Materials and Methods

Procedure of Data Collection and School Characteristics

The study covered 70 out of 78 lower secondary schools sampled from a total of 234, which underwent a comprehensive external evaluation according to the scheme established for the period of September 2013 to June 2014, as implemented within the framework of the pedagogical supervision system (EES—Education Evaluation System). Data on 4085 students were obtained, of which 48.0% were boys. On average, 58 students per school were examined (SD = 19.7), and the response rate reached 84.8%. The sample is not representative for the whole country as the comprehensive external evaluation is not obligatory and only 3% of schools were on the list. However, on the basis of the obtained material it is still possible to compare better and worse schools, as well as test the selected correlations using the school or student sample.

Table 1 presents the characteristics of the schools by location as given in the EES. No differences were found in terms of gender or age of respondents among the samples of students from schools located in various types of communities. Similarly, the overall assessment of the school standard according to EES was not found to be in any way associated with its location (F ANOVA(2,67) = 0.704; p = 0.498).

Table 1 Characteristics of the sample

The average level of family affluence and final results at the end of elementary school were provided for a given school as additional information. The examination of affluence was based on the FAS scale (Family Affluence Scale), applied in HBSC studies and widely described in the literature (Currie et al., 2008). There was an average of 19.2% of students from more affluent families, with significantly more in schools located in urban communities (χ 2 = 45.36; df = 4; p < 0.001). According to the information obtained from students, in the studied schools the average result on the final elementary school examination was 28.6 ± 3.0 (out of 40 points). This indicates only a slightly higher result than the national average over the past three years. Urban schools admitted students with significantly higher results on this state examination (F ANOVA(2,67) = 6.010; p = 0.004).

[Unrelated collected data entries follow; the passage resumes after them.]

import Summits.BirchSwinnertonDyer.BirchSwinnertonDyer.Theorems.ResidualThetaTransportAtTwoThetaLayerLambdaCongruenceAtTwoPeriodFactor
import HarnessLib

/-!
# Crux `ThetaLayerLambdaCongruenceAtTwo` (stmt-BirchSwinnertonDyer-20688, route ResidualThetaTransportAtTwo), line
# `birth` v13 — SD floor, brick S4 (part 1): UNIVERSAL DUAL CHAINS (walks in the dual graph of the Farey tessellation)
# and their Manin systems (width seat bsd-wall-rtt-p3-w2 g8; `--supports stmt-BirchSwinnertonDyer-20688 --as helper`;
# closes nothing)

HONEST FRAMING. Elementary THEOREMS about lists of matrices and functions on the coset space `SL₂(ℤ)/Γ₀(N)`; no definition;
nothing about any curve or form is asserted; BSD is not proved by any of this.

WHAT. The universal Manin chain of `…ManinChain` telescopes over CUSP functions (`F(gT) = F(g)`, `F(−g) = F(g)`: functions of
`g·∞`). Dually, call a list `D` of matrices a DUAL CHAIN of `k ∈ SL₂(ℤ)` if `Σ_{h∈D} (G(h) − G(hS)) = G(k) − G(1)` for every
TRIANGLE function `G` (`G(gτ) = G(g)`, `G(−g) = G(g)`, `τ = ST⁻¹`: functions of the Farey triangle `{g∞, g0, g1} = g·{∞,0,1}`):
the element `h` is the step across the Farey edge `{h∞, h0}` from the triangle of `hS` to the triangle of `h` — a walk in the dual
tree from the base triangle to `k·{∞,0,1}`.
* §1 `exists_dualChain`: every `k ∈ SL₂(ℤ)` has a dual chain (Euclid on the first column as in `exists_maninChain`, with
  `T = τ⁻¹S`: the powers `Tʲ` contribute one crossing each).
* §2 `dualChainVec_smul_S`, `dualChainVec_three_term`, `dualChainVec_eq_zero_of_S_fixed`, `dualChainVec_eq_zero_of_TS_fixed`: for
  `γ ∈ Γ₀(N)` and a dual chain `D` of `γ`, the SIGNED CROSSING VECTOR `Σ_{h∈D} (e_{h⁻¹Γ₀(N)} − e_{(hS)⁻¹Γ₀(N)}) ∈ ℤ^X` (inline, in the
  `Pi.single` convention of `…ManinChain.chainVec`) is an INTEGRAL MANIN SYSTEM killing the elliptic cosets — hypotheses (i)–(iv) of
  `…ManinSymbolTorsion` / `…ManinSystemFactor` over `ℤ` (the closed walk is a `1`-cycle of the dual graph mod `Γ₀(N)`; (ii) is the
  telescoping identity for the indicator of a `TS`-orbit, (i) is `(hS)⁻¹Γ₀(N) = S·h⁻¹Γ₀(N)`, (iii)/(iv) follow over `ℤ`).
Hence (`…ManinSystemFactor.exists_addMonoidHom_periodHomology_of_maninSystem`) every dual chain of every `γ ∈ Γ₀(N)` defines an additive
`φ : Λ → ℤ` on the period lattice whose value on `{∞, γ'∞}` is the SIGNED CROSSING COUNT of the walk with the Farey chain of `γ'` —
the candidate intersection pairing of `Cruxes/…/Lines/birth-sd2-architecture.md` (brick S4; independence of `D`, additivity in `γ` and
Hecke adjointness are NOT here).

References: [Manin1972] §1.5–1.7, Thm. 1.6; J.-P. Serre, Trees, §I.4 (the tree of `SL₂(ℤ)`); [CremonaAlgorithms1997] §2.2.
-/

set_option autoImplicit false
import Summits.QuantumFields.YangMills.Theorems.FlatTubeReductionCoreAmplitudes
import Summits.QuantumFields.YangMills.Theorems.FlatTubeReductionMomentTransport
import HarnessLib

/-!
# The gauge-deviation moment weight is dominated by the kinetic level weight on the Faddeev–Popov slice

Support file for the crux `NearFlatRatioLaw` (line `ratepack_v2`, stub `stub_hODpot_A`, step (R3b-i) of
`Cruxes/NearFlatRatioLaw/Lines/ratepack-v7-moments-g18.md` §10).

The fibre factors of the `(C2)`-moments core bound are colour-localised BO kernels with the reweighted Faddeev–Popov weight
`W·(1 + βG)^j`, `G(g) = Σ_y ‖q(g_y) − 1‖²` (`…FibreFactorReweighted`).  On the Faddeev–Popov slice (`colourMean g ∈ fpBall ε`,
`βε² ≤ 1`) the gauge deviation is controlled by the kinetic defect of the pair and the two fibre radii
(`…CoreAmplitudes.amp_le_on_core` when the configuration is small, the crude `G ≤ 4|Λ|` otherwise):
`1 + βG ≤ C_L·(1 + β·kinDefect + β‖x‖² + β‖x'‖²)`, `C_L = 1 + |Λ|(24300L² + 2)` (`one_add_beta_gaugeDev_le_levelWeight`), hence
`(1 + βG)^j ≤ C_L^j (1 + β·kinDefect + β‖x‖² + β‖x'‖²)^j` — exactly the level weight of `…ReweightedProfile.integral_levelWeight_le_reweighted`,
which moves it onto the reweighted profile and leaves the kinetic moments of `…ReferenceMoments.reference_moment_le`.
-/

noncomputable section

open MeasureTheory Filter Topology Real
open scoped BigOperators
open Literature.MathematicalPhysics.QuantumFieldTheory
open Literature.MathematicalPhysics.QuantumLattice

namespace Summit.QuantumFields.YangMills.Theorems.FemtoTransferGap.TwoLattice.ConstTube

open Summit.QuantumFields.YangMills.Theorems.FemtoTransferGap
open Summit.QuantumFields.YangMills.Theorems.FemtoTransferGap.TwoLattice
open Summit.QuantumFields.YangMills.Theorems.FemtoTransferGap.TwoLattice.Avg
open Summit.QuantumFields.YangMills.Theorems.FemtoTransferGap.TwoLattice.Stiff (LinkSpace)

variable {L : ℕ} [NeZero L]

/-- ★★ **`1 + βG ≤ C_L(1 + β·kin + β‖x‖² + β‖x'‖²)` on the Faddeev–Popov slice.**  `β ≥ 0`, `βε² ≤ 1`, fibre points with `Σ_a v_{e,a}² ≤ 1`,
`colourMean g ∈ fpBall ε`. [folklore] -/
theorem one_add_beta_gaugeDev_le_levelWeight {β ε : ℝ} (hβ : 0 ≤ β) (hε : β * ε ^ 2 ≤ 1) {v v' : Edge 3 L → Fin 3 → ℝ}
    (hv1 : ∀ e, ∑ a, v e a ^ 2 ≤ 1) (hv'1 : ∀ e, ∑ a, v' e a ^ 2 ≤ 1) {g : Site 3 L → SU2} (hW : colourMean L g ∈ fpBall ε) :
    1 + β * ∑ y, ‖su2Quat (g y) - 1‖ ^ 2 ≤
      (1 + (Fintype.card (Site 3 L) : ℝ) * (24300 * (L : ℝ) ^ 2 + 2)) *
        (1 + β * kinDefect L (orthoTube L 1 v) (orthoTube L 1 v') g + β * ‖linkEmbed L v‖ ^ 2 + β * ‖linkEmbed L v'‖ ^ 2) := by
  have hkin := kinDefect_nonneg (L := L) (orthoTube L 1 v) (orthoTube L 1 v') g
  have hN0 : (0 : ℝ) ≤ (Fintype.card (Site 3 L) : ℝ) := Nat.cast_nonneg _
  have hL1 : (1 : ℝ) ≤ (L : ℝ) := by exact_mod_cast Nat.one_le_iff_ne_zero.mpr (NeZero.ne L)
  have hG := gaugeDevSq_mem g
  -- the size parameter `σ = √kin + 5√2‖x‖ + √2‖x'‖` and its square
  set σ : ℝ := Real.sqrt (kinDefect L (orthoTube L 1 v) (orthoTube L 1 v') g) + 5 * Real.sqrt 2 * ‖linkEmbed L v‖ + Real.sqrt 2 * ‖linkEmbed L v'‖ with hσ
  have hσ0 : 0 ≤ σ := by rw [hσ]; positivity
  have hσ2 : σ ^ 2 ≤ 150 * (kinDefect L (orthoTube L 1 v) (orthoTube L 1 v') g + ‖linkEmbed L v‖ ^ 2 + ‖linkEmbed L v'‖ ^ 2) := by
    have h2 : Real.sqrt 2 ^ 2 = 2 := Real.sq_sqrt (by norm_num)
    have hk : Real.sqrt (kinDefect L (orthoTube L 1 v) (orthoTube L 1 v') g) ^ 2 = kinDefect L (orthoTube L 1 v) (orthoTube L 1 v') g := Real.sq_sqrt hkin
    have h3 : σ ^ 2 ≤ 3 * (Real.sqrt (kinDefect L (orthoTube L 1 v) (orthoTube L 1 v') g) ^ 2 + (5 * Real.sqrt 2 * ‖linkEmbed L v‖) ^ 2 + (Real.sqrt 2 * ‖linkEmbed L v'‖) ^ 2) := by
      rw [hσ]
      nlinarith [sq_nonneg (Real.sqrt (kinDefect L (orthoTube L 1 v) (orthoTube L 1 v') g) - 5 * Real.sqrt 2 * ‖linkEmbed L v‖),
        sq_nonneg (Real.sqrt (kinDefect L (orthoTube L 1 v) (orthoTube L 1 v') g) - Real.sqrt 2 * ‖linkEmbed L v'‖),
        sq_nonneg (5 * Real.sqrt 2 * ‖linkEmbed L v‖ - Real.sqrt 2 * ‖linkEmbed L v'‖)]
    have e1 : (5 * Real.sqrt 2 * ‖linkEmbed L v‖) ^ 2 = 50 * ‖linkEmbed L v‖ ^ 2 := by rw [mul_pow, mul_pow, h2]; ring
    have e2 : (Real.sqrt 2 * ‖linkEmbed L v'‖) ^ 2 = 2 * ‖linkEmbed L v'‖ ^ 2 := by rw [mul_pow, h2]
    rw [hk, e1, e2] at h3
    nlinarith [sq_nonneg ‖linkEmbed L v‖, sq_nonneg ‖linkEmbed L v'‖]
  -- abbreviate the level quantity
  set Λ : ℝ := kinDefect L (orthoTube L 1 v) (orthoTube L 1 v') g + ‖linkEmbed L v‖ ^ 2 + ‖linkEmbed L v'‖ ^ 2 with hΛ
  have hΛ0 : 0 ≤ Λ := by rw [hΛ]; positivity
  have hβΛ : 0 ≤ β * Λ := mul_nonneg hβ hΛ0
  -- the two cases
  have hGle : β * ∑ y, ‖su2Quat (g y) - 1‖ ^ 2 ≤ (Fintype.card (Site 3 L) : ℝ) * (24300 * (L : ℝ) ^ 2 + 2) * (1 + β * Λ) := by
    by_cases hsmall : 3 * L * σ < 1
    · -- small: the core amplitude bound
      have hamp : ∀ y, ‖su2Quat (g y) - 1‖ ≤ 9 * L * σ + ε := fun y => by
        have h := RateTube.amp_le_on_core (L := L) hv1 hv'1 hW (by rw [hσ] at hsmall; exact hsmall) y
        rw [hσ]; exact h
      have hε0 : 0 ≤ 9 * L * σ + ε := (norm_nonneg _).trans (hamp 0)
      have hy : ∀ y, ‖su2Quat (g y) - 1‖ ^ 2 ≤ 2 * (81 * (L : ℝ) ^ 2 * σ ^ 2) + 2 * ε ^ 2 := fun y => by
        have h1 : ‖su2Quat (g y) - 1‖ ^ 2 ≤ (9 * L * σ + ε) ^ 2 := pow_le_pow_left₀ (norm_nonneg _) (hamp y) 2
        nlinarith [sq_nonneg (9 * L * σ - ε)]
      have hsum : ∑ y, ‖su2Quat (g y) - 1‖ ^ 2 ≤ (Fintype.card (Site 3 L) : ℝ) * (2 * (81 * (L : ℝ) ^ 2 * σ ^ 2) + 2 * ε ^ 2) := by
        calc ∑ y, ‖su2Quat (g y) - 1‖ ^ 2 ≤ ∑ _y : Site 3 L, (2 * (81 * (L : ℝ) ^ 2 * σ ^ 2) + 2 * ε ^ 2) := Finset.sum_le_sum fun y _ => hy y
          _ = (Fintype.card (Site 3 L) : ℝ) * (2 * (81 * (L : ℝ) ^ 2 * σ ^ 2) + 2 * ε ^ 2) := by rw [Finset.sum_const, Finset.card_univ, nsmul_eq_mul]
      have h1 : β * (2 * (81 * (L : ℝ) ^ 2 * σ ^ 2) + 2 * ε ^ 2) ≤ 24300 * (L : ℝ) ^ 2 * (β * Λ) + 2 := by
        have := mul_le_mul_of_nonneg_left hσ2 (by positivity : 0 ≤ β * (162 * (L : ℝ) ^ 2))
        nlinarith
      calc β * ∑ y, ‖su2Quat (g y) - 1‖ ^ 2 ≤ β * ((Fintype.card (Site 3 L) : ℝ) * (2 * (81 * (L : ℝ) ^ 2 * σ ^ 2) + 2 * ε ^ 2)) := mul_le_mul_of_nonneg_left hsum hβ
        _ = (Fintype.card (Site 3 L) : ℝ) * (β * (2 * (81 * (L : ℝ) ^ 2 * σ ^ 2) + 2 * ε ^ 2)) := by ring
        _ ≤ (Fintype.card (Site 3 L) : ℝ) * (24300 * (L : ℝ) ^ 2 * (β * Λ) + 2) := mul_le_mul_of_nonneg_left h1 hN0
        _ ≤ (Fintype.card (Site 3 L) : ℝ) * (24300 * (L : ℝ) ^ 2 + 2) * (1 + β * Λ) := by nlinarith
    · -- large: `1 ≤ 3Lσ`, so `β ≤ 9L²βσ² ≤ 1350 L² βΛ`, and `G ≤ 4|Λ|`
      have hge : 1 ≤ 3 * L * σ := not_lt.mp hsmall
      have h1 : (1 : ℝ) ≤ 9 * (L : ℝ) ^ 2 * σ ^ 2 := by nlinarith
      have h1' : (1 : ℝ) ≤ 1350 * (L : ℝ) ^ 2 * Λ := by
        have := mul_le_mul_of_nonneg_left hσ2 (by positivity : (0 : ℝ) ≤ 9 * (L : ℝ) ^ 2)
        nlinarith
      have h2 : β ≤ 1350 * (L : ℝ) ^ 2 * (β * Λ) := by
        have := mul_le_mul_of_nonneg_left h1' hβ
        nlinarith
      calc β * ∑ y, ‖su2Quat (g y) - 1‖ ^ 2 ≤ β * (4 * Fintype.card (Site 3 L)) := mul_le_mul_of_nonneg_left hG.2 hβ
        _ = 4 * (Fintype.card (Site 3 L) : ℝ) * β := by ring
        _ ≤ 4 * (Fintype.card (Site 3 L) : ℝ) * (1350 * (L : ℝ) ^ 2 * (β * Λ)) := mul_le_mul_of_nonneg_left h2 (by positivity)
        _ ≤ (Fintype.card (Site 3 L) : ℝ) * (24300 * (L : ℝ) ^ 2 + 2) * (1 + β * Λ) := by nlinarith
  have e : 1 + β * kinDefect L (orthoTube L 1 v) (orthoTube L 1 v') g + β * ‖linkEmbed L v‖ ^ 2 + β * ‖linkEmbed L v'‖ ^ 2 = 1 + β * Λ := by rw [hΛ]; ring
  rw [e]
  have e2 : (1 + (Fintype.card (Site 3 L) : ℝ) * (24300 * (L : ℝ) ^ 2 + 2)) * (1 + β * Λ) =
      1 + β * Λ + (Fintype.card (Site 3 L) : ℝ) * (24300 * (L : ℝ) ^ 2 + 2) * (1 + β * Λ) := by ring
  rw [e2]
  linarith [hGle, hβΛ]

/-- ★★ **Powers**: `(1 + βG)^j ≤ C_L^j·(1 + β·kin + β‖x‖² + β‖x'‖²)^j` on the Faddeev–Popov slice. [folklore] -/
theorem one_add_beta_gaugeDev_pow_le_levelWeight {β ε : ℝ} (hβ : 0 ≤ β) (hε : β * ε ^ 2 ≤ 1) {v v' : Edge 3 L → Fin 3 → ℝ}
    (hv1 : ∀ e, ∑ a, v e a ^ 2 ≤ 1) (hv'1 : ∀ e, ∑ a, v' e a ^ 2 ≤ 1) {g : Site 3 L → SU2} (hW : colourMean L g ∈ fpBall ε) (j : ℕ) :
    (1 + β * ∑ y, ‖su2Quat (g y) - 1‖ ^ 2) ^ j ≤
      (1 + (Fintype.card (Site 3 L) : ℝ) * (24300 * (L : ℝ) ^ 2 + 2)) ^ j *
        (1 + β * kinDefect L (orthoTube L 1 v) (orthoTube L 1 v') g + β * ‖linkEmbed L v‖ ^ 2 + β * ‖linkEmbed L v'‖ ^ 2) ^ j := by
  rw [← mul_pow]
  have h0 : 0 ≤ 1 + β * ∑ y, ‖su2Quat (g y) - 1‖ ^ 2 := by nlinarith [(gaugeDevSq_mem g).1]
  exact pow_le_pow_left₀ h0 (one_add_beta_gaugeDev_le_levelWeight hβ hε hv1 hv'1 hW) j

end Summit.QuantumFields.YangMills.Theorems.FemtoTransferGap.TwoLattice.ConstTube

end
import Literature.NumberTheory.LFunctions.WeilTwoPrimeCellsT80
import Literature.NumberTheory.LFunctions.WeilTwoPrimeMinorant
import Literature.NumberTheory.LFunctions.WeilTwoPrimeCellsT80NuPart6
import HarnessLib

/-!
# Two-prime minorant cells on `[0, 80]`: kernel facts for the partial moment sums, group 47

`cellsMomentQ₂₃ wL chunk q = nuPartT80_t_q` by `decide +kernel`, one declaration per (chunk, q). Pure proof file.
-/

noncomputable section

namespace Literature.NumberTheory.LFunctions

set_option maxHeartbeats 0 in
/-- The partial moment sum over chunk 0 at `q = 188`. [folklore] -/
theorem nuPartT80_0_188_eq :
    cellsMomentQ₂₃ weilTwoPrimeCellsT80Level weilTwoPrimeCellsT80C0 188 = nuPartT80_0_188 := by
  decide +kernel

set_option maxHeartbeats 0 in
/-- The partial moment sum over chunk 1 at `q = 188`. [folklore] -/
theorem nuPartT80_1_188_eq :
    cellsMomentQ₂₃ weilTwoPrimeCellsT80Level (weilTwoPrimeCellsT80C1.take 53) 188 = nuPartT80_1_188 := by
  decide +kernel

set_option maxHeartbeats 0 in
/-- The partial moment sum over chunk 2 at `q = 188`. [folklore] -/
theorem nuPartT80_2_188_eq :
    cellsMomentQ₂₃ weilTwoPrimeCellsT80Level (weilTwoPrimeCellsT80C1.drop 53) 188 = nuPartT80_2_188 := by
  decide +kernel

set_option maxHeartbeats 0 in
/-- The partial moment sum over chunk 3 at `q = 188`. [folklore] -/
theorem nuPartT80_3_188_eq :
    cellsMomentQ₂₃ weilTwoPrimeCellsT80Level weilTwoPrimeCellsT80C2 188 = nuPartT80_3_188 := by
  decide +kernel

set_option maxHeartbeats 0 in
/-- The partial moment sum over chunk 0 at `q = 190`. [folklore] -/
theorem nuPartT80_0_190_eq :
    cellsMomentQ₂₃ weilTwoPrimeCellsT80Level weilTwoPrimeCellsT80C0 190 = nuPartT80_0_190 := by
  decide +kernel

set_option maxHeartbeats 0 in
/-- The partial moment sum over chunk 1 at `q = 190`. [folklore] -/
theorem nuPartT80_1_190_eq :
    cellsMomentQ₂₃ weilTwoPrimeCellsT80Level (weilTwoPrimeCellsT80C1.take 53) 190 = nuPartT80_1_190 := by
  decide +kernel

set_option maxHeartbeats 0 in
/-- The partial moment sum over chunk 2 at `q = 190`. [folklore] -/
theorem nuPartT80_2_190_eq :
    cellsMomentQ₂₃ weilTwoPrimeCellsT80Level (weilTwoPrimeCellsT80C1.drop 53) 190 = nuPartT80_2_190 := by
  decide +kernel

set_option maxHeartbeats 0 in
/-- The partial moment sum over chunk 3 at `q = 190`. [folklore] -/
theorem nuPartT80_3_190_eq :
    cellsMomentQ₂₃ weilTwoPrimeCellsT80Level weilTwoPrimeCellsT80C2 190 = nuPartT80_3_190 := by
  decide +kernel


end Literature.NumberTheory.LFunctions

Comparing to the HBSC 2014 data coming from the national school register makes it possible to assess whether our sample is representative. It has been shown that currently described student group is derived from more affluent families and regions of lower level of deprivation than the sample of 4491 of students surveyed within the last HBSC study. The average of family affluence scale (ranged 0–13 points) was 7.25 ± 2.50 and 6.87 ± 2.50, in both samples, respectively (p < 0.001). Moreover, the average of the local area well-off scale (ranged 0–6 points) was to 2.87 ± 1.68 and 3.38 ± 1.66, respectively (p < 0.001).

Before proceeding with the study, approval was obtained from the Bioethical Commission of the Mother and Child Institute, which evaluated the draft study, the procedure of obtaining parents’ and students’ consent, and the contents of the questionnaire.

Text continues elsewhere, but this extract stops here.